Cord-Cutting Still Doesn't Beat the Cable Bundle (wired.com)
I'd like to cut the cord, writes Brian Barrett for Wired, then, the very instant I allow myself to picture what life looks like after that figurative snip, my reverie comes crashing down. From an article: Cutting the cord is absolutely right for some people. Lots of people, maybe. But it's not that cheap, and it's not that easy, and there's not much hope of improvement on either front any time soon. Not to turn this into a math experiment, but let's consider cost. Assuming you're looking for a cord replacement, not abandoning live television altogether, you're going to need a service that bundles together a handful of channels and blips them to your house over the internet. The cheapest way you can accomplish this is to pay Sling TV $20 per month, for which you get 29 channels. That sounds not so bad, and certainly less than your cable bill. But! Sling Orange limits you to a single stream. If you're in a household with others, you'll probably want Sling Blue, which offers multiple streams and 43 channels for $25 per month. But! Sling Orange and Sling Blue have different channel lineups (ESPN is on Orange, not Blue, while Orange lacks FX, Bravo and any locals). For full coverage, you can subscribe to both for $40. But! Have kids? You'll want the Kids Extra package for another $5 per month. Love ESPNU? Grab that $5 per month sports package. HBO? $15 per month, please. Presto, you're up to $65 per month. But! Don't forget the extra $5 for a cloud-based DVR. Plus the high-speed internet service that you need to keep your stream from buffering, which, by the way, it'll do anyway. That's not to pick on Sling TV, specifically. But paying $70 to quit cable feels like smoking a pack of Parliaments to quit Marlboro Lights. You run into similar situations across the board, whether it's a higher base rate, or a limited premium selection, or the absence of local programming altogether. It turns out, oddly enough, that things cost money, whether you access those things through traditional cable packages or through a modem provided to you by a traditional cable operator.
Seriously, the majority of people cutting the cord aren't looking to ensure a 1:1 replacement of all channels they may or may not have been watching previously, and the industry damn well knows it. A lot of people are perfectly happy with general internet news, available content on youtube, and maybe 1 or 2 streaming services (netflix, hulu, hbo go, amazon, etc).
Given that people are unlikely to subscribe to cable but not internet, the cost of internet is a non-factor making cord cutting very reasonable to a huge number of people.
Ice Cream has no bones.
Bad assumption.
We bought cable as part of a bundle with Internet access when we moved two years ago. We've never used it - not even once. Next house we won't bother, no matter how cheap it is. Lifestyles change.
Broadcast TV was always annoying, and gradually better forms of entertainment have emerged.
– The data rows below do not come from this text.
/-- **ν-uniform energy inequality with production for weak passive vectors (pre-Grönwall form).** Let
`w ∈ L^∞_t L²_x` be a weak solution of `∂ₜw + (b·∇)w + A (w·∇)b + ∇π = νΔw`, `∇·w = 0` on `T^d × [0,T)`
(`IsWeakPassiveVectorOn A T ν b w₀ w`) with `ν > 0`, `stLift b ∈ L^∞((0,T) × T^d)` and an `L²` weakly
divergence-free datum `w₀`; assume the PRODUCTION BOUND: for a.e. `s ∈ (0,T)` and every smooth
divergence-free `v`, `A ∫⟪b(s), (v·∇)v⟫ ≤ Λ(s) ∫‖v‖²` with `Λ ≥ 0` continuous. Then for a.e. `t ∈ (0,T)`
`∫‖w(t)‖² ≤ ∫‖w₀‖² + 2∫_{(0,t]} Λ(s) ∫‖w(s)‖² ds` — the viscosity enters only through the finiteness of
the dissipation, never in the constant (Galerkin identity on the weak solution, RRS 2016 (4.20); the
stretching flux against the own truncation is classical up to a Parseval tail).
[cite: RobinsonRodrigoSadowski2016, §4.2 (4.20)] [cite: MajdaBertozziCUP2002, §3.1.1 Prop. 3.1 (3.7) (energy growth by the velocity-gradient rate)] -/
theorem ae_integral_norm_sq_le_add {A T ν : ℝ} {b w : ℝ → UnitAddTorus d → EuclideanSpace ℝ d}
    {w₀ : UnitAddTorus d → EuclideanSpace ℝ d}
    (h : IsWeakPassiveVectorOn A T ν b w₀ w) (hν : 0 < ν)
    (hw₀ : MemLp w₀ 2 volume) (hdiv₀ : FunctionSpaces.Torus.IsWeaklyDivFree w₀)
    (hb : MemLp (FunctionSpaces.Torus.stLift b) ∞ (volume.restrict (Ioo 0 T ×ˢ univ)))
    {Λ : ℝ → ℝ} (hΛc : Continuous Λ) (hΛ0 : ∀ s, 0 ≤ Λ s)
    (hprod : ∀ᵐ s ∂(volume.restrict (Ioo 0 T)), ∀ v : UnitAddTorus d → EuclideanSpace ℝ d,
      FunctionSpaces.Torus.IsSmooth v → FunctionSpaces.Torus.IsDivFree v →
      A * ∫ x, ⟪b s x, FunctionSpaces.Torus.convect v v x⟫_ℝ ≤ Λ s * ∫ x, ‖v x‖ ^ 2) :
    ∀ᵐ t ∂(volume.restrict (Ioo 0 T)),
      ∫ x, ‖w t x‖ ^ 2 ≤ (∫ x, ‖w₀ x‖ ^ 2) + 2 * ∫ s in Ioc 0 t, Λ s * ∫ x, ‖w s x‖ ^ 2 := by
  classical
  obtain ⟨M, hM, hbM⟩ := ae_ae_norm_le_of_memLp_top_stLift hb
  -- ### finite dissipation of the class
  have hDT : eVectorDissipation ν w 0 T < ⊤ := h.eVectorDissipation_lt_top hν hw₀ hdiv₀ hb
  have hfin : ∫⁻ s in Ioo 0 T, FunctionSpaces.Torus.eGradNormSq (w s) < ⊤ := by
    unfold eVectorDissipation at hDT
    rcases ENNReal.mul_lt_top_iff.1 hDT with h1 | h1 | h1
    · exact h1.2
    · exact absurd (ENNReal.ofReal_eq_zero.1 h1) (not_le.2 hν)
    · rw [h1]; exact ENNReal.zero_lt_top
  -- ### notation
  set P : ℕ → (UnitAddTorus d → EuclideanSpace ℝ d) → UnitAddTorus d → EuclideanSpace ℝ d :=
    fun N v => FunctionSpaces.Torus.fourierTruncate N v with hP
  set F : ℕ → ℝ → ℝ := fun N s =>
    (∫ x, ⟪w s x, FunctionSpaces.Torus.convect (b s) (P N (w s)) x + ν • FunctionSpaces.Torus.laplacian (P N (w s)) x⟫_ℝ) +
      A * ∫ x, ⟪b s x, FunctionSpaces.Torus.convect (w s) (P N (w s)) x⟫_ℝ with hF
  set D : ℕ → ℝ → ℝ := fun N s => (FunctionSpaces.Torus.eGradNormSq (P N (w s))).toReal with hD
  set tail : ℕ → ℝ → ℝ := fun N s => ∫ x, ‖w s x - P N (w s) x‖ ^ 2 with htail
  set E : ℝ → ℝ := fun s => ∫ x, ‖w s x‖ ^ 2 with hE
  set C : ℝ := (1 + |A|) * (Fintype.card d * M) with hC
  have hC0 : 0 ≤ C := by positivity
  set G : ℕ → ℝ → ℝ := fun N s => C * (Real.sqrt (tail N s) * Real.sqrt (D N s)) with hG
  set g : ℝ → ℝ≥0∞ := fun s => FunctionSpaces.Torus.eGradNormSq (w s) with hg
  -- ### the truncated identity for a.e. `t` and all `N`
  have hId : ∀ᵐ t ∂(volume.restrict (Ioo 0 T)), ∀ N,
      ∫ x, ⟪P N (w t) x, P N (w t) x⟫_ℝ = (∫ x, ⟪P N w₀ x, P N w₀ x⟫_ℝ) + 2 * ∫ s in Ioc 0 t, F N s :=
    ae_all_iff.2 fun N => h.ae_galerkin_energy_eq hw₀ hdiv₀ N
  -- ### integrability on `(0,T)`
  have hFint : ∀ N, IntegrableOn (F N) (Ioo 0 T) := fun N => h.integrableOn_galerkinFlux N
  have hDint : ∀ N, IntegrableOn (D N) (Ioo 0 T) ∧ ∫ s in Ioo 0 T, D N s ≤ (∫⁻ s in Ioo 0 T, g s).toReal :=
    fun N => h.integrableOn_toReal_eGradNormSq_fourierTruncate hfin N
  obtain ⟨htailint, -, -⟩ := h.galerkin_tail
  have hEint : IntegrableOn E (Ioo 0 T) := h.integrableOn_integral_norm_sq
  have hΛE : IntegrableOn (fun s => Λ s * E s) (Ioo 0 T) :=
    hEint.continuousOn_mul_of_subset hΛc.continuousOn isCompact_Icc measurableSet_Ioo Ioo_subset_Icc_self
  have htail_nn : ∀ N s, 0 ≤ tail N s := fun N s => integral_nonneg fun x => sq_nonneg _
  have hD_nn : ∀ N s, 0 ≤ D N s := fun N s => ENNReal.toReal_nonneg
  have hG_nn : ∀ N s, 0 ≤ G N s := fun N s =>
    mul_nonneg hC0 (mul_nonneg (Real.sqrt_nonneg _) (Real.sqrt_nonneg _))
  have hst : ∀ N, IntegrableOn (fun s => Real.sqrt (tail N s) * Real.sqrt (D N s)) (Ioo 0 T) := by
    intro N
    have hm : AEStronglyMeasurable (fun s => Real.sqrt (tail N s) * Real.sqrt (D N s)) (volume.restrict (Ioo 0 T)) :=
      (Real.continuous_sqrt.comp_aestronglyMeasurable (htailint N).aestronglyMeasurable).mul
        (Real.continuous_sqrt.comp_aestronglyMeasurable (hDint N).1.aestronglyMeasurable)
    refine Integrable.mono' (((htailint N).add (hDint N).1).div_const 2) hm (ae_of_all _ fun s => ?_)
    show ‖Real.sqrt (tail N s) * Real.sqrt (D N s)‖ ≤ (tail N s + D N s) / 2
    rw [Real.norm_eq_abs, abs_of_nonneg (mul_nonneg (Real.sqrt_nonneg _) (Real.sqrt_nonneg _))]
    nlinarith [Real.sq_sqrt (htail_nn N s), Real.sq_sqrt (hD_nn N s),
      sq_nonneg (Real.sqrt (tail N s) - Real.sqrt (D N s))]
  have hGint : ∀ N, IntegrableOn (G N) (Ioo 0 T) := fun N => (hst N).const_mul C
  -- ### the flux against the own truncation: tail terms + production, a.e. in `s`
  have hFle : ∀ N, ∀ᵐ s ∂(volume.restrict (Ioo 0 T)), F N s ≤ G N s + Λ s * E s := by
    intro N
    filter_upwards [h.ae_integrable_slice, h.ae_memLp_two, h.ae_isWeaklyDivFree_carrier, h.ae_isWeaklyDivFree,
      h.ae_aestronglyMeasurable_slice, hbM, hprod] with s hs hs2 hbdiv hwdiv hsm hbs hps
    have hbint : Integrable (b s) volume := Integrable.of_bound hsm.2 M hbs
    have hPs : FunctionSpaces.Torus.IsSmooth (P N (w s)) := FunctionSpaces.Torus.isSmooth_fourierTruncate N (w s)
    have hPdiv : FunctionSpaces.Torus.IsDivFree (P N (w s)) :=
      FunctionSpaces.Torus.isDivFree_fourierTruncate hs2 hwdiv N
    have hP2 : MemLp (P N (w s)) 2 volume := FunctionSpaces.Torus.memLp_fourierTruncate N _ 2
    have hv : MemLp (fun x => w s x - P N (w s) x) 2 volume := hs2.sub hP2
    -- transport + Stokes
    have h1 : (∫ x, ⟪w s x, FunctionSpaces.Torus.convect (b s) (P N (w s)) x +
          ν • FunctionSpaces.Torus.laplacian (P N (w s)) x⟫_ℝ) =
        (∫ x, ⟪w s x - P N (w s) x, FunctionSpaces.Torus.convect (b s) (P N (w s)) x⟫_ℝ) - ν * D N s := by
      rw [hP, integral_inner_convect_add_smul_laplacian_fourierTruncate hs.1 hs.2.1 ν N,
        integral_inner_convect_fourierTruncate_eq_remainder hbint hbdiv hs.2.1 N]
    have hR : |∫ x, ⟪w s x - P N (w s) x, FunctionSpaces.Torus.convect (b s) (P N (w s)) x⟫_ℝ| ≤
        Fintype.card d * M * Real.sqrt (tail N s) * Real.sqrt (D N s) := by
      have hb' := abs_integral_inner_convect_le_of_norm_le (u := b s) hv hM hbs hPs
      rwa [gradNormSq_fourierTruncate] at hb'
    -- stretching: split `w = (w - P_N w) + P_N w` in the convecting slot
    have iS : Integrable (fun x => ⟪b s x, FunctionSpaces.Torus.convect (w s) (P N (w s)) x⟫_ℝ) volume :=
      integrable_inner_convect_of_integrable_smul hs.2.2 hPs
    have iS2 : Integrable (fun x => ⟪b s x, FunctionSpaces.Torus.convect (P N (w s)) (P N (w s)) x⟫_ℝ) volume :=
      FunctionSpaces.Torus.integrable_inner_of_continuous hbint (hPs.convect hPs).continuous
    have hS1eq : (∫ x, ⟪b s x, FunctionSpaces.Torus.convect (w s) (P N (w s)) x⟫_ℝ) -
        ∫ x, ⟪b s x, FunctionSpaces.Torus.convect (P N (w s)) (P N (w s)) x⟫_ℝ =
        ∫ x, ⟪b s x, FunctionSpaces.Torus.convect (fun x => w s x - P N (w s) x) (P N (w s)) x⟫_ℝ := by
      rw [← integral_sub iS iS2]
      refine integral_congr_ae (ae_of_all _ fun x => ?_)
      simp only [FunctionSpaces.Torus.convect, ← inner_sub_right, ← map_sub]
    have hS1 : |(∫ x, ⟪b s x, FunctionSpaces.Torus.convect (w s) (P N (w s)) x⟫_ℝ) -
        ∫ x, ⟪b s x, FunctionSpaces.Torus.convect (P N (w s)) (P N (w s)) x⟫_ℝ| ≤
        Fintype.card d * M * Real.sqrt (tail N s) * Real.sqrt (D N s) := by
      rw [hS1eq]
      have hb' := abs_integral_inner_convect_le_of_norm_le_left (u := b s) hv hM hbs hPs
      rwa [gradNormSq_fourierTruncate] at hb'
    have hS2 : A * ∫ x, ⟪b s x, FunctionSpaces.Torus.convect (P N (w s)) (P N (w s)) x⟫_ℝ ≤ Λ s * E s := by
      refine (hps (P N (w s)) hPs hPdiv).trans ?_
      exact mul_le_mul_of_nonneg_left (FunctionSpaces.Torus.integral_norm_sq_fourierTruncate_le hs2 N) (hΛ0 s)
    -- assemble
    have hνD : 0 ≤ ν * D N s := mul_nonneg hν.le (hD_nn N s)
    have hA1 : A * ((∫ x, ⟪b s x, FunctionSpaces.Torus.convect (w s) (P N (w s)) x⟫_ℝ) -
        ∫ x, ⟪b s x, FunctionSpaces.Torus.convect (P N (w s)) (P N (w s)) x⟫_ℝ) ≤
        |A| * (Fintype.card d * M * Real.sqrt (tail N s) * Real.sqrt (D N s)) := by
      refine (le_abs_self _).trans ?_
      rw [abs_mul]
      exact mul_le_mul_of_nonneg_left hS1 (abs_nonneg A)
    have hR' := le_abs_self (∫ x, ⟪w s x - P N (w s) x, FunctionSpaces.Torus.convect (b s) (P N (w s)) x⟫_ℝ)
    show F N s ≤ G N s + Λ s * E s
    simp only [hF, hG, hC]
    rw [h1]
    nlinarith [hR, hS1, hS2, hA1, hR', hνD, mul_nonneg (Real.sqrt_nonneg (tail N s)) (Real.sqrt_nonneg (D N s))]
  -- ### the tail terms vanish in `L¹(0,T)`
  set Y : ℕ → ℝ := fun N =>
    C * (Real.sqrt (∫ s in Ioo 0 T, tail N s) * Real.sqrt ((∫⁻ s in Ioo 0 T, g s).toReal)) with hYdef
  have hY : ∀ N, ∫ s in Ioo 0 T, G N s ≤ Y N := by
    intro N
    calc ∫ s in Ioo 0 T, G N s = C * ∫ s in Ioo 0 T, Real.sqrt (tail N s) * Real.sqrt (D N s) :=
          integral_const_mul _ _
      _ ≤ C * (Real.sqrt (∫ s in Ioo 0 T, tail N s) * Real.sqrt (∫ s in Ioo 0 T, D N s)) :=
          mul_le_mul_of_nonneg_left (SolenoidalFractalHomogenisation.LagrangianStep.DualityTools.integral_sqrt_mul_sqrt_le
            (htailint N) (hDint N).1
            (ae_of_all _ fun s => htail_nn N s) (ae_of_all _ fun s => hD_nn N s)) hC0
      _ ≤ Y N := by
          rw [hYdef]
          exact mul_le_mul_of_nonneg_left (mul_le_mul_of_nonneg_left (Real.sqrt_le_sqrt (hDint N).2)
            (Real.sqrt_nonneg _)) hC0
  have hY0 : Tendsto Y atTop (𝓝 0) := by
    have h1 := h.tendsto_integral_galerkin_tail
    have h2 : Tendsto (fun N => Real.sqrt (∫ s in Ioo 0 T, tail N s)) atTop (𝓝 0) := by
      have := (Real.continuous_sqrt.tendsto 0).comp h1
      rwa [Real.sqrt_zero] at this
    have h3 := (h2.mul_const (Real.sqrt ((∫⁻ s in Ioo 0 T, g s).toReal))).const_mul C
    rw [zero_mul, mul_zero] at h3
    exact h3
  -- ### conclude at a.e. `t`
  have hFle' : ∀ᵐ t ∂(volume.restrict (Ioo 0 T)), ∀ N, F N t ≤ G N t + Λ t * E t := ae_all_iff.2 hFle
  filter_upwards [hId, h.ae_memLp_two, ae_restrict_mem measurableSet_Ioo] with t ht ht2 htI
  have hsub : Ioc 0 t ⊆ Ioo 0 T := Ioc_subset_Ioo_right htI.2
  have hFt : ∀ N, IntegrableOn (F N) (Ioc 0 t) := fun N => (hFint N).mono_set hsub
  have hGt : ∀ N, IntegrableOn (G N) (Ioc 0 t) := fun N => (hGint N).mono_set hsub
  have hΛEt : IntegrableOn (fun s => Λ s * E s) (Ioc 0 t) := hΛE.mono_set hsub
  -- the bound for each `N`
  have hN : ∀ N, ∫ x, ⟪P N (w t) x, P N (w t) x⟫_ℝ ≤
      (∫ x, ‖w₀ x‖ ^ 2) + 2 * Y N + 2 * ∫ s in Ioc 0 t, Λ s * E s := by
    intro N
    have h0 : (∫ x, ⟪P N w₀ x, P N w₀ x⟫_ℝ) ≤ ∫ x, ‖w₀ x‖ ^ 2 := by
      calc (∫ x, ⟪P N w₀ x, P N w₀ x⟫_ℝ) = ∫ x, ‖P N w₀ x‖ ^ 2 :=
            integral_congr_ae (ae_of_all _ fun x => real_inner_self_eq_norm_sq _)
        _ ≤ ∫ x, ‖w₀ x‖ ^ 2 := FunctionSpaces.Torus.integral_norm_sq_fourierTruncate_le hw₀ N
    have hle1 : ∫ s in Ioc 0 t, F N s ≤ ∫ s in Ioc 0 t, (G N s + Λ s * E s) :=
      integral_mono_ae (hFt N) ((hGt N).add hΛEt) (ae_restrict_of_ae_restrict_of_subset hsub (hFle N))
    have hle2 : ∫ s in Ioc 0 t, G N s ≤ ∫ s in Ioo 0 T, G N s :=
      setIntegral_mono_set (hGint N) (ae_of_all _ fun s => hG_nn N s) hsub.eventuallyLE
    rw [ht N, integral_add (hGt N) hΛEt] at *
    nlinarith [hle1, hle2, hY N, h0]
  -- pass to the limit `N → ∞`
  have hEt : Tendsto (fun N => ∫ x, ⟪P N (w t) x, P N (w t) x⟫_ℝ) atTop (𝓝 (∫ x, ‖w t x‖ ^ 2)) :=
    tendsto_integral_inner_fourierTruncate_self ht2
  have hRt : Tendsto (fun N => (∫ x, ‖w₀ x‖ ^ 2) + 2 * Y N + 2 * ∫ s in Ioc 0 t, Λ s * E s) atTop
      (𝓝 ((∫ x, ‖w₀ x‖ ^ 2) + 2 * 0 + 2 * ∫ s in Ioc 0 t, Λ s * E s)) :=
    (tendsto_const_nhds.add (hY0.const_mul 2)).add tendsto_const_nhds
  rw [mul_zero, add_zero] at hRt
  exact le_of_tendsto_of_tendsto' hEt hRt hN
It is tempting, if the only tool you have is a hammer, to treat everything as if it were a nail. - Abraham Maslow
Right now, you can still bundle Netflix with Amazon Prime and an HBO subscription to get a good bit of the market for a reasonable monthly outlay, but as industry watchdogs have suggested, Netflix only works if there aren't too many Netflix-type providers bidding for content.
Happiness in intelligent people is the rarest thing I know.
Ernest Hemingway
That looks like Cable Company Math, talking about the number of channels per dollar.
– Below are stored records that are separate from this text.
/-- **THE ITEM FROM THE STUB INSTANCES OF THE TWO REGIME-RESTRICTED STAGE-13 CARRIER HOMES AT THE ITEM'S OWN GUARD** (`N = 2`; XXXIX⁗ `forall_guarded₁₃Sep_of_homes₁₃SepOn` at
`Rg F θ := θ.ZtUnity F 2 ∧ θ.SlotsNondegenerate₁₃ F 2` ∘ §1 `spineGivenEndpointR13Sep_iff_keyedGuarded`): the six K4 stubs at (T-RATE)₁₃ `RRec₁₃SepOn 𝔯 Rg` and the K5 stubs `S_N20`, `S_N21` at
(T-SPINE)₁₃ `SRec₁₃SepOn cr₁₃ Rg` — each IS its node's estimate asked ONLY of the admissible Stage-13 tuples with provisos satisfying the guard, read AT the tuple (n22-e `s_N1x_rRec₁₃SepOn_iff`,
n20-d `s_N20_sRec₁₃SepOn_iff`) — the keyed extraction clause `hx` (positivity + E1∕E2 under (B), END, small tuned couplings) and the SAME-TUPLE, ALL-RUN-LENGTHS N19′ edge `h19`, both asked
only under the guard ⇒ `SpineGivenEndpointR13Sep`.  Unlike §5's `_of_homes₁₃Sep` (canonical homes, edge read at `h.params`, stubs at EVERY admissible tuple), here the item's guard is
supplied to EVERY hypothesis and nothing is read at a canonical parameter.  Every hypothesis 0∕1 today; `cr₁₃`, `𝔯` the homes' PARAMETERS. [bookkeeping] -/
theorem spineGivenEndpointR13Sep_of_homes₁₃SepOn
    (h14 : S_N14 (RRec₁₃SepOn 𝔯 fun F θ => θ.ZtUnity F 2 ∧ θ.SlotsNondegenerate₁₃ F 2)) (h15 : S_N15 (RRec₁₃SepOn 𝔯 fun F θ => θ.ZtUnity F 2 ∧ θ.SlotsNondegenerate₁₃ F 2))
    (h16 : S_N16 (RRec₁₃SepOn 𝔯 fun F θ => θ.ZtUnity F 2 ∧ θ.SlotsNondegenerate₁₃ F 2)) (h17 : S_N17 (RRec₁₃SepOn 𝔯 fun F θ => θ.ZtUnity F 2 ∧ θ.SlotsNondegenerate₁₃ F 2))
    (h18 : S_N18 (RRec₁₃SepOn 𝔯 fun F θ => θ.ZtUnity F 2 ∧ θ.SlotsNondegenerate₁₃ F 2)) (h22 : S_N22 (RRec₁₃SepOn 𝔯 fun F θ => θ.ZtUnity F 2 ∧ θ.SlotsNondegenerate₁₃ F 2))
    (h20 : S_N20 (SRec₁₃SepOn cr₁₃ fun F θ => θ.ZtUnity F 2 ∧ θ.SlotsNondegenerate₁₃ F 2)) (h21 : S_N21 (SRec₁₃SepOn cr₁₃ fun F θ => θ.ZtUnity F 2 ∧ θ.SlotsNondegenerate₁₃ F 2))
    (hx : ∀ (F : T4Family) (θ : Stage13Params F 2) (hP : θ.Provisos₁₃Sep F 2), (θ.ZtUnity F 2 ∧ θ.SlotsNondegenerate₁₃ F 2) → θ.Admissible F 2 →
      B16.EndStatementBPrinted (datumOfRecord₁₃Sep F 2 θ hP).C → DagBinding.EndpointExistence (datumOfRecord₁₃Sep F 2 θ hP).C.toB12 →
        ForSmallCouplings (datumOfRecord₁₃Sep F 2 θ hP) fun g₀ => ∀ os : List (ULoop F),
          0 < (cr₁₃ F θ hP g₀ os).l₀ ∧ 0 < (cr₁₃ F θ hP g₀ os).vol ∧
          (∀ (K : ℕ) (t : ℝ), |t| ≤ (cr₁₃ F θ hP g₀ os).l₀ →
            T4GenFunBounds.schemeZ ((datumOfRecord₁₃Sep F 2 θ hP).scheme g₀) os ((cr₁₃ F θ hP g₀ os).K₀ + K) t =
              ∑ τ ∈ (cr₁₃ F θ hP g₀ os).T K, (cr₁₃ F θ hP g₀ os).A K t τ) ∧
          (∀ (K : ℕ) (t : ℝ), |t| ≤ (cr₁₃ F θ hP g₀ os).l₀ →
            T4GenFunBounds.schemeZ ((datumOfRecord₁₃Sep F 2 θ hP).scheme g₀) os ((cr₁₃ F θ hP g₀ os).K₀ + K + 1) t =
              ∑ τ ∈ (cr₁₃ F θ hP g₀ os).T K, (cr₁₃ F θ hP g₀ os).B K t τ))
    (h19 : ∀ (F : T4Family) (θ : Stage13Params F 2) (hP : θ.Provisos₁₃Sep F 2), (θ.ZtUnity F 2 ∧ θ.SlotsNondegenerate₁₃ F 2) → θ.Admissible F 2 →
      ∀ (g₀ : ℕ → ℝ) (os : List (ULoop F)), (∀ k : ℕ, RatesAt (datumOfRecord₁₃Sep F 2 θ hP) (rateCarriersOfRecord₁₃Sep 𝔯 F θ hP g₀ os k)) → letI := (cr₁₃ F θ hP g₀ os).dec
        ∃ δ : ℕ → ℝ, NE7.Core (cr₁₃ F θ hP g₀ os).l₀ (cr₁₃ F θ hP g₀ os).vol (cr₁₃ F θ hP g₀ os).T (cr₁₃ F θ hP g₀ os).Bad
          (fun K t τ => (cr₁₃ F θ hP g₀ os).A K t τ - (cr₁₃ F θ hP g₀ os).shA K t τ)
          (fun K t τ => (cr₁₃ F θ hP g₀ os).B K t τ - (cr₁₃ F θ hP g₀ os).shB K t τ) δ ∧ Summable δ) :
    SpineGivenEndpointR13Sep :=
  spineGivenEndpointR13Sep_iff_keyedGuarded.mpr
    (forall_guarded₁₃Sep_of_homes₁₃SepOn cr₁₃ 𝔯 (fun F θ => θ.ZtUnity F 2 ∧ θ.SlotsNondegenerate₁₃ F 2) h14 h15 h16 h17 h18 h22 h20 h21 hx h19)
That doesn't at all reflect what I've observed people doing when they cut the cord. Most of the time, they realize that they may have a hundred channels for their money, but they only watch two or three of them (and usually only a couple of shows on each).
On a per show cost, for those people, cable is crazy expensive, and it's really easy to bring that number down.
"Assuming you're looking for a cord replacement, not abandoning live television altogether ..."
How'd we go from a title that talks about cord-cutting, to one about replacing the cable with just another form of getting the same crap?
DaveyJJ
I think this whole article misses the point that many cord cutters enjoy saving money, but more importantly they enjoy minimizing dealing with cable companies. Sometimes it is not about just money.
Just stop watching TV and you save the full bill. Seriously, cable cutters aren't doing it because they are getting an equivalent service for cheaper - they are opting out of some or all of the service because they don't see value in it. In fact, I would say cable provides negative value for many people, because it's time that could be better spent doing something a lot more rewarding. Seriously, when was the last time that you spent an evening flipping through channels on cable and felt like it was a worthwhile use of time?
Us cord cutters aren't looking to retain all the crap we weren't watching anyway, so the article seems kinda moot.
To those of you thinking about cutting the cord, let me give you some advice; you don't need to waste your days glued to the TV. You can actually, you know, go outside if you're bored.
Mod me down with all of your hatred and your journey towards the dark side will be complete!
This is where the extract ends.